Re: Difference in queryString and Parsed query

2019-01-22 Thread Lavanya Thirumalaisami
 
Thank you Walter Under Underwood for a complete honest review. 
I will start simple by using the sample. 
Regards,LavanyaOn Tuesday, 22 January 2019, 12:31:55 pm AEDT, Walter 
Underwood  wrote:  
 
 There are many, many problems with this analyzer chain definition.

This is a summary of the indexing chain:

* WhitespaceTokenizerFilter
* LowerCaseFilter
* SynonymFilter (with ignoreCase=true after lower-casing everything)
* StopFilter (we should have stopped using stopwords 20 years ago)
* WordDelimiterFilter (with all the transformation options set to 0, does 
nothing)
* RemoveDuplicates (this must always be last)
* KStemFilter (good choice)
* EdgeNGramFilter (!!! are you doing prefix matching? doing that with stemming 
makes bizarre matches)
* ReverseStringFilter (Yowza! Only do this on unmodified tokens, what does this 
mean on word stems? Even more bizarre)

Reversed stemmed edge ngrams should cause some really exciting matches. 

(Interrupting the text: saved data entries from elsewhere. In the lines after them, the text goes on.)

import Summits.ResolutionOfSingularities.ResolutionOfSingularities.Theorems.FrobeniusLadderFRationalResolutionFixedChart
import Summits.ResolutionOfSingularities.ResolutionOfSingularities.Theorems.FrobeniusLadderFRationalResolutionFixedPointLogRegular
import HarnessLib

/-!
# Crux `FrobeniusLadder.FRationalResolution` (stmt-ResolutionOfSingularities-15317), line `redirect`,
# stub `stub_diagonalizableQuotientResolution` — MILESTONE R3-tame + L3: under the stub's `hq` with
# TAME groups, every point of `X` is the image of a `D(A)`-FIXED point of an honest étale quotient
# chart `Spec S₀ → X` at which `Spec S₀` is KATO-LOG-REGULAR for a sharp full-rank monomial chart

Assembly of `…FixedChart.exists_fixed_chart` (tame charts can be renormalised so that the point is
fixed: localisation `S₀ → (S₀)_g`, then the finite étale Kummer cover `(S₀)_g → (S_g)^{(B_𝔔)}`,
grading coarsened to `A/B_𝔔`) with the fixed-point milestone
`…FixedPointLogRegular.exists_isLogRegularAt_of_fixed` (at a fixed prime the quotient chart
satisfies Kato's (2.1) for the monomial chart of a homogeneous regular system of parameters,
`P = ℤⁿ_{≥0} ⊓ ker(m ↦ Σ mᵢ aᵢ)`, `n = dim`):

* `exists_fixed_logRegular_chart_of_hq_tame` — for every `x ∈ X`: a chart `φ : Spec S₀ → X` of
  the stub's shape (regular `S` of finite type graded by a finite abelian group, `φ` ÉTALE and
  compatible with the structure maps), a point `v ↦ x`, a prime `𝔔` of `S` over `v` which is
  FIXED (`S_a ⊆ 𝔔`, `a ≠ 0`), and homogeneous `y₁,…,y_n ∈ 𝔔`, `n = dim S_𝔔`, whose monomial
  chart `ψ : P → S₀` makes `Spec S₀` log regular at `v` (`LogChart.IsLogRegularAt`).

Compared with `…StubPointsLogRegular` (any field, but log-regularity only for the INTERMEDIATE
ring `S^{(B)}`, which is not a chart of `X`), the tame hypothesis `|A| ∈ k^×` buys an honest étale
chart of `X`. What remains for the stub (tame case): resolve the local models `Spec k[P]`
compatibly along the étale charts (functorial toroidal resolution; or, for isolated singular
points, an `𝔪`-primary monomial centre — `…PrimaryCentreEtale`). Honest label: milestone, no stub
closed. No definitions, no named facts, no sorry.
[cite: Kato1994, Def. (2.1)] [folklore; cite: SGA1, Exp. I Prop. 7.6; SGA3, Exp. VIII §4–5]
-/

noncomputable section

-- single-problem summit: the doubled namespace component is forced
set_option linter.dupNamespace false

open CategoryTheory AlgebraicGeometry
open Literature.AlgebraicGeometry.Resolution

namespace Summit.ResolutionOfSingularities.ResolutionOfSingularities.Theorems.FRationalResolution.TameFixedLogRegular

/-- **Tame `hq` ⇒ every point lies under a FIXED, Kato-log-regular point of an étale quotient
chart.** Under the hypothesis `hq` of `stub_diagonalizableQuotientResolution` strengthened by
tameness (`|A|` invertible in `k` for each chart), for every `x ∈ X` there are a chart
`φ : Spec S₀ → X` of the same shape (étale, `S` regular of finite type graded by a finite abelian
group `A`), `v ↦ x`, a prime `𝔔` of `S` over `v` containing every piece of non-zero degree, and a
homogeneous system `y` with its monomial chart `ψ : P → S₀`, `P = ℤⁿ_{≥0} ⊓ ker(m ↦ Σ mᵢ aᵢ)`,
`n = dim S_𝔔`, such that `LogChart.IsLogRegularAt P ψ (𝔔 ∩ S₀)`.
[cite: Kato1994, Def. (2.1)] [folklore; cite: SGA1, Exp. I Prop. 7.6; SGA3, Exp. VIII §4–5] -/
theorem exists_fixed_logRegular_chart_of_hq_tame (k : Type) [Field k] (X : Scheme.{0})
    (g : X ⟶ Spec (.of k))
    (hq : ∀ x : X, ∃ (A : Type) (_ : AddCommGroup A) (_ : Finite A) (_ : DecidableEq A)
        (S : Type) (_ : CommRing S) (_ : Algebra k S) (𝒮 : A → Submodule k S)
        (_ : GradedAlgebra 𝒮), IsUnit ((Nat.card A : ℕ) : k) ∧ Algebra.FiniteType k S ∧
        IsRegularRing S ∧ ∃ φ : Spec (.of (𝒮 0)) ⟶ X, Etale φ ∧ x ∈ Set.range φ ∧
          φ ≫ g = Spec.map (CommRingCat.ofHom (algebraMap k (𝒮 0))))
    (x : X) :
    ∃ (A : Type) (_ : AddCommGroup A) (_ : Finite A) (_ : DecidableEq A)
      (S : Type) (_ : CommRing S) (_ : Algebra k S) (𝒮 : A → Submodule k S) (_ : GradedAlgebra 𝒮)
      (_ : Algebra.FiniteType k S) (_ : IsRegularRing S)
      (φ : Spec (.of (𝒮 0)) ⟶ X) (_ : Etale φ)
      (_ : φ ≫ g = Spec.map (CommRingCat.ofHom (algebraMap k (𝒮 0))))
      (v : Spec (.of (𝒮 0))) (_ : φ v = x)
      (𝔔 : Ideal S) (_ : 𝔔.IsPrime) (_ : 𝔔.comap (algebraMap (𝒮 0) S) = v.asIdeal),
      (∀ a : A, a ≠ 0 → ∀ s ∈ 𝒮 a, s ∈ 𝔔) ∧
      ∃ (n : ℕ) (y : Fin n → S) (a : Fin n → A),
        (∀ i, y i ∈ 𝔔 ∧ y i ∈ 𝒮 (a i)) ∧
        (n : WithBot ℕ∞) = ringKrullDim (Localization.AtPrime 𝔔) ∧
        ∃ ψ : Multiplicative ↥(AddSubmonoid.nonneg (Fin n → ℤ) ⊓
            AddMonoidHom.mker (Fintype.linearCombination ℤ a).toAddMonoidHom) →* 𝒮 0,
          (∀ p, ((ψ (Multiplicative.ofAdd p) : 𝒮 0) : S) =
            ∏ i, y i ^ ((p : Fin n → ℤ) i).toNat) ∧
          LogChart.IsLogRegularAt _ ψ (𝔔.comap (algebraMap (𝒮 0) S)) := by
  classical
  obtain ⟨A, _, _, _, S, _, _, 𝒮, _, htame, hft, hreg, φ, hφ, ⟨v, hv⟩, hφg⟩ := hq x
  haveI := hft
  haveI := hreg
  haveI := hφ
  -- renormalise the chart so that the point is fixed
  obtain ⟨A', _, _, _, S', _, _, 𝒮', inst', hft', hreg', φ', hφ', hφ'g, v', 𝔔', h𝔔', h𝔔'v',
    hfix, hv'⟩ := FixedChart.exists_fixed_chart k X g A S 𝒮 φ hφg htame v
  haveI := hft'
  haveI := hreg'
  haveI := h𝔔'
  have hA' : AddMonoid.IsTorsion A' := fun a => isOfFinAddOrder_of_finite a
  -- Kato-log-regularity at the fixed point
  obtain ⟨n, y, a, hya, hn, ψ, hψ, hlog⟩ :=
    FixedPointLogRegular.exists_isLogRegularAt_of_fixed 𝒮' hA' 𝔔' hfix
  exact ⟨A', _, ‹_›, ‹_›, S', _, _, 𝒮', inst', hft', hreg', φ', hφ', hφ'g, v', by rw [hv', hv],
    𝔔', h𝔔', h𝔔'v', hfix, n, y, a, hya, hn, ψ, hψ, hlog⟩

end Summit.ResolutionOfSingularities.ResolutionOfSingularities.Theorems.FRationalResolution.TameFixedLogRegular

end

Summary of the query chain:

* WhitespaceTokenizerFilter
* LowerCaseFilter
* PorterStemFilter (different stemmer from indexing, guarantees missed matches)
* SynonymFilter (after stemmer? never do this, all tokens need stemmed)
* StopFilter (bad, but extra bad after a Porter stemmer that doesn’t generate 
dictionary words)
* WordDelimiterFilter (again, doing nothing, also the results should have been 
stemmed)
* KStemFilter (two stemmers in a chain! never do that! plus the Porter stemmer 
doesn’t produce dictionary words, so KStem won’t do much)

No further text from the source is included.